Der neue Nachbar im Haus gegenüber ist ein seltsamer Typ. Ich weiß gar nicht, ob er wirklich ein Nachbar ist. Es ist schon ein paar Monate her, dass er die Wohnung bezogen hat. Doch mit „Wohnen“ hat das, war er da tut, nicht viel zu tun. Er hat einen Schreibtisch aufgebaut im kleineren der beiden Zimmer. An dem sitzt er fast Tag und Nacht. Zwei Stühle hat er auf den Balkon gestellt und eine silbern glänzende Dekokugel in die eine Ecke, zwei Zimmerpflanzen in die andere. Ab und zu sitzt er in seiner fliederfarbenen Jogginghose auf einem der beiden Stühle. Das Klebeband, das die Maler im Frühjahr an den Fassaden rund um die Balkontür vergessen haben, flattert immer noch im Wind.
Er scheint kaum Besitztümer zu haben, keine Dinge, die er in die Wohnung tragen und auch keine Freunde oder Bekannten, die er zu sich einladen würde. Er hat keine Vorhänge, deshalb sah ich gestern Abend, als es schon dunklel, doch seine Wohnung noch hell erleuchtet war, unwillkürlich herüber, als er gerade durch den Flur lief, mit freiem Oberkörper. An seinem Rücken klebten leuchtend blaue Bandage-Tapes. Dieser Anblick verstärkte mich in meiner – natürlich wahrscheinlich vollkommen absurden – Vorstellung, er sei Geheimagent. Oder Hacker.
Als ich heute Morgen durch den kleinen Park laufe, sitzt auf der Hängematte zwischen den Bäumen ein Mann in schwarzem T-Shirt und Military-Hosen. Er trägt einen Rucksack und hält ein Ding in der Hand, das für ein Smartphone zu klobig ist und auch nicht aussieht wie ein gewöhnliches altes Mobiltelefon. Kurz meine ich, es könnte der Nachbar sein, jetzt in Aktion. Er hat einen Auftrag erhalten und bereitet sich auf die Observierung vor.

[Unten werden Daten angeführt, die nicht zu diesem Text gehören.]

/-!
# `BalabanImbrieJaffe1984to88.BIJ88Eq596FibreIntegral` — T. Bałaban, J. Imbrie, A. Jaffe, *Effective action and cluster properties of the
abelian Higgs model*, Commun. Math. Phys. **114** (1988) 257–315 [BalabanImbrieJaffe1988], line 1 of (5.9.6) p. 297 [PDF 41], (5.12.8) p. 303 [PDF 47]
and the RESULT pp. 313–314 [PDF 57–58] (*"ρ_{k+1}(v, ψ) = Σ_{{X_{ω′}}} ∫Π_{j=0}^{k} du^{(j)}|_{Λ^{(j)c*}_{10}} ρ′_{k+1}(v, ψ, {X_{ω′}}, {u^{(j)}}) … which is in the form of
our original induction hypothesis, (4.1)"*): **THE DENSITY AS A FUNCTION OF `(v, ψ)` — THE `v`-DISINTEGRATION OF THE §5 DISPLAYS, WITH THE LARGE-FIELD
CUT-OFFS.**  This seat's gens 5–11 typed and proved the displays of Sect. 5 at MEASURE LEVEL in TESTED form (`IsDT`, `IsDC`, `IsDF`, `IsR41T`: both sides
integrated against a bounded measurable `g(v, ψ)`), because with a cut-off `Λ_t ≠ T` the block field of the display is `v′` on `Λ_t` and `Qu^{(k)}` off `Λ_t`
(the surviving `δ_{Λ^{(k)′*c}_1}(v/Qu^{(k)})`).  Here it is PROVED that the tested displays ARE function identities: gen 8's whole-lattice translation
`u = u′(ũ)·Q^{s*}ṽ` ((5.3.1) with `Λ = T`, `BIJ88RT53DensityForm`) composed with the cut-off variable gives, for EVERY block field `v`, the fibre variable
`u^{(k)} = u′(ũ)·Q^{s*}(Λ_tᶜ v)` — block averages `1` on `Λ_t` and `v` off `Λ_t`, i.e. both δ-functions of line 1 of (5.9.6) hold identically on the fibre —
and the density at `(v, ψ)` is the integral over the fibre.  (The owner's recorded gap for row C2.Claim@313, r16 gen 11 2026-08-22T03:22:11Z: *"the
v-disintegration to r18's rho at k+1"*.)

statement-level skeleton of published theorems with citation tags; proofs where landed; nothing here is a claim about the Yang–Mills mass gap

PDF held: `paper:balaban1988-cmp114-bij-abelian-higgs-effective-action` (journal page = PDF page + 256); pp. 273–274, 280, 297, 300–303, 313–314 [PDF 17–18, 24,
41, 44–47, 57–58] re-read this session (text layer `lit read … --pages 18-20,57-58`; renders `HOME/lit-balaban-p02/pages/original-p04{4,5}-x2.png`,
`HOME/lit-balaban-p34/c2-p057-x2.png` read as images).
CITATION HEADER (lean-in-tree rule).  Part of the lit-balaban TYPED SKELETON (HOME `run/shared/lean/pub/lit-balaban/`), PHASE-2 proof seat p34 gen 11
(unit `lit-balaban-p34-g11`; free-target protocol G.5-34(d), own lineage = the C1/C2 renormalization-transformation line at measure level, gens 5–11:
`BIJ88RT5*`, `BIJ88Eq531Transl*`, `BIJ88Eq596*`, `BIJ88Eq5128*`, `BIJ88FinalForm313`).  Rows served (owner r16, `HOME/lit-balaban-r16/ROWS-C2-part2.md`):
**C2.Claim@313** (the RESULT as a FUNCTION in r18's (4.1)-shape at `k + 1`: `result41_ae_eq`), **C2.Eq5.9.6** (line 1 as a function: `isDT_ae_eq_fibre`,
`rho596_ae_eq_form41`), **C2.Eq5.12.8** ((5.12.8) as a function: `isDT_ae_eq_cond`); support `C2.Eq5.3.1-5.3.7`, r18's `C2.Eq4.1`.

THE PRINTED TEXT (verbatim).  p. 280 [24]: *"The first translation is done in Λ₁^{(k)*}, and it removes the v-field from the δ-functions there. As in (3.24)
we put u = u′(Λ₁^{(k)*}Q^{s*}v), (5.3.1)"*.  p. 297 [41], line 1 of (5.9.6): *"ρ^L_{k+1}(v, ψ) = Σ_{{X_ω}} Σ_{Λ₀^{(k)}} ∫du^{(k)}dφ^{(k)} δ_{Ax}(u^{(k)})
δ_{Λ₁^{(k)′*c}}(v/Qu^{(k)}) δ_{Λ₁^{(k)′*}}((e_k/2π)QA^{(k)}) ∫Π_{j=0}^{k−1}du^{(j)}|… (…)"*.  p. 303 [47], (5.12.8): *"ρ^L_{k+1}(v, ψ) = Σ_{{X_ω},Λ₀^{(k)},S₁,…}
∫Π_{j=0}^{k} du^{(j)}|_{Λ^{(j)c*}_{10}} dφ^{(k)}|_{Λ^{(k)c}_{10}} (…) ∫dμ^{(k)}_{Λ^{(k)}_{10}} (…)"*.  p. 274 [18]: *"The measure du^{(j)} is the normalized measure on
G(1), ∫du^{(j)} = 1."*  pp. 313–314 [57–58]: the RESULT display quoted above, *"which is in the form of our original induction hypothesis, (4.1)"*.

THE READING (carriers of record; nothing re-declared).  `ν` = the law of the fine gauge field (`𝒟u δ_{Ax}` = r18's `axialMeasure` = `Π_b axialLaw_b`, or
`𝒟u` = `fieldMeasure`), a substitution-invariant probability law; `u′ = uPrime`, `u·Q^{s*}w = surfMul u w`, `Q = qU` ([2] (2.10), r18); p31's `cutoff Λ`
(`v` on `Λ`, `1` off `Λ`) and its complement `cutoff Λᶜ` (`1` on `Λ`, `v` off `Λ`); gen 9's `uCut`/`vCut`/`IsDT`; gen 10's `Interior`/`cfgMeasure`/`extMeasure`/
`normW`/`condW` (the conditioning of Sect. 5.12) and `cfg41` (the (4.1)-coordinates `({u^{(j)}}_{j≤k}, φ^{(k)}|_{ext})`, the `k`-th previous field axial-gauge-
fixed); `Π_{j≤k}𝒟u^{(j)}` = r18's `prevMeasure P (k+1)`.  THE FIBRE BRACKET: for fixed `(v, ψ)` the bracket `J_t({u^{(j)}}, u^{(k)}, v, φ, ψ)` of line 1 of
(5.9.6) evaluated at `u^{(k)} = u′(ũ)·Q^{s*}(Λ_tᶜ v)`, a function of the raw fluctuation variables `q̃ = (ũ, {u^{(j)}}, φ^{(k)}) ~ ν ⊗ Π𝒟u^{(j)} ⊗ 𝒟φ`; it is
gen 10's `readEntry` at the translated configuration (`fibre_bracket_eq_readEntry`).  The factorization hypothesis `hfac` of §5–§6 is the pointwise
factorization (5.12.1)–(5.12.7) of this fibre bracket — at FIXED `v`, as in print (`ρ_{k+1}(v, ψ)` is a function there) — in gen 10's interior/exterior
split of the raw variables (`Interior.freeze`); print's interior gauge variables are the constrained `u^{(k)}|_{Λ^{(k)*}_{10}}` (the chart question of
HOME/GAPS.md G-C2-23 is untouched here).

WHAT IS PROVED (kernel-checked; theorems only — no `def`, no `Prop`-valued fact; standard axioms; imports Literature + Mathlib only).
* §1 the fibre variable: `uCut_surfMul_uPrime` (`(u′(ũ)·Q^{s*}v)′_Λ = u′(ũ)·Q^{s*}(Λᶜ v)`), `qU_fibre` (block averages `1` on `Λ`, `v` off `Λ`),
  `vCut_surfMul_uPrime` (`v_Λ(u′(ũ)·Q^{s*}v, v) = v`), measurability.
* §2 `isRDG_ae_eq_transl`: gen 8's `isRD_ae_eq_transl` for a GENERAL one-integrand display `IsRDG` (applied to `G/γ·γ`, `γ` the positive Gaussian (3.11)).
* §3 **`isDT_ae_eq_fibre`**: `IsDT ν terms Λ Q J ρ̃`, brackets integrable in the untranslated variable, `ρ̃` integrable ⟹ `ρ̃(v, ψ) = Σ_t ∫ J_t({u^{(j)}},
  u′(ũ)·Q^{s*}(Λ_tᶜ v), v, φ, ψ) d(ν ⊗ Π𝒟u^{(j)} ⊗ 𝒟φ)` for `dv dψ`-a.e. `(v, ψ)` (`BIJ88Eq596Passage.isRDG_of_isDT`, §2, §1, gen 5's uniqueness inside); the
  iterated form; `ae_integrable_fibre` (the fibre integrand is integrable for a.e. `(v, ψ)`); `rdt_ae_eq_fibre` (this seat's Radon–Nikodym object
  `BIJ88Eq596Exists.rdt` IS the explicit fibre integral).
* §4 **`isDT_axial_ae_eq_form41`** / `isDT_field_ae_eq_form41`: for `ν = 𝒟u δ_{Ax}` / `𝒟u` the fibre integral in the (4.1)-coordinates — `ρ̃(v, ψ) = Σ_t
  ∫_{Π_{j≤k}𝒟u^{(j)}} ∫𝒟φ^{(k)} J_t({u^{(j)}}_{j<k}, (u^{(k)}[Ax := 1])′·Q^{s*}(Λ_tᶜ v), v, φ^{(k)}, ψ)` over r18's `prevMeasure P (k+1)` (`du^{(k)}` NORMALIZED HAAR, the
  axial gauge fixing inside the integrand: `measurePreserving_fixBonds_prod`, gen 8's `integral_triple_eq_prevMeasure_succ`); **`rho596_ae_eq_form41`**: the
  constructed `ρ^L_{k+1}` of (5.9.6) (`BIJ88Eq596Density.rho596`) as this explicit function — hypotheses: the standing range and bracket integrability only.
* §5 **`integral_cfg_condition`** (the p. 300 conditioning identity for ONE configuration integral, plain integrals: `BIJ88Eq5128CondExpect.integral_condition_
  of_measurePreserving` along `BIJ88Eq5128Split`), **`isDT_ae_eq_cond`** = (5.12.8) AS A FUNCTION: `ρ̃(v, ψ) = Σ_t ∫_{ext_t} Xf_t·𝒩_t·(∫B_t dμ^{(k)}_{Λ_{10}})` a.e.,
  from `IsDT (Π_b m_b)` and the fibre factorization; NO locality hypothesis on `Q` (the block field is the parameter `v`, not a function of the integration
  variable — contrast gen 10's tested `BIJ88Eq5128Frame.isDC_of_isDT`, hypothesis `hv`).
* §6 **`result41_ae_eq`** — THE RESULT AS A FUNCTION: from `IsDT (𝒟u δ_{Ax})`, the fibre factorization and weight data (Sect. 5.12), the VALUE identity `hC` of
  the conditional interior integral (Sects. 5.13–5.15: `∫B_t dμ_cond = Σ_{c : π c = t} C_c`, `ext`-integrable measurable products) and the hole-family map:
  `ρ̃(v, ψ) = Σ_{ω ∈ holes} Σ_{c : hole c = ω} ∫_{Π_{j≤k}𝒟u^{(j)} ⊗ dφ^{(k)}|_{ext}} (Xf·𝒩·C_c)(cfg41_c r; v, ψ) dr` for `dv dψ`-a.e. `(v, ψ)` — the printed
  `ρ_{k+1}(v, ψ) = Σ_{{X_{ω′}}} ∫Π_{j≤k}du^{(j)} ρ′_{k+1}` as an identity of functions over r18's `prevMeasure P (k+1)` (the tested twin is
  `BIJ88FinalForm313.result313_of_isDT`).
NOT DONE HERE (honest scope).  The factorization of the hole sum `Σ_{c : hole c = ω}` into `Π_{ω′}g_{k+1}(X_{ω′})` × global factors ((5.15.4)), the packaging
into r18's `Term41` record at `k + 1` ((4.2)–(4.9) at `k + 1`: rows C2.Eq5.15.3/5.15.4), the chart of the constrained interior gauge variables (G-C2-23), the
`A`-variables / Jacobian of (5.3.7), any bound.
-/

namespace Literature.MathematicalPhysics.QuantumFieldTheory.BalabanImbrieJaffe1984to88.BIJ88Eq596FibreIntegral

Doch als ich nach dem Spaziergang in meine Straße einbiege, treten gerade zwei Männer aus der Tür des Nebenhauses. Auch wenn ich ihn noch nie von Nahem gesehen habe, bin ich sicher, dass der hintere von ihnen der Nachbar ist – sehr groß, kurzhaarig und ohne Geschmack gekleidet. Ein kleiner Rucksack auf dem Rücken und in der Hand ein roter Rollkoffer. Er steigt in das Auto, das dort wartet, und verschwindet. Die Wohnung wird nun wieder über Tage oder Wochen dunkel bleiben.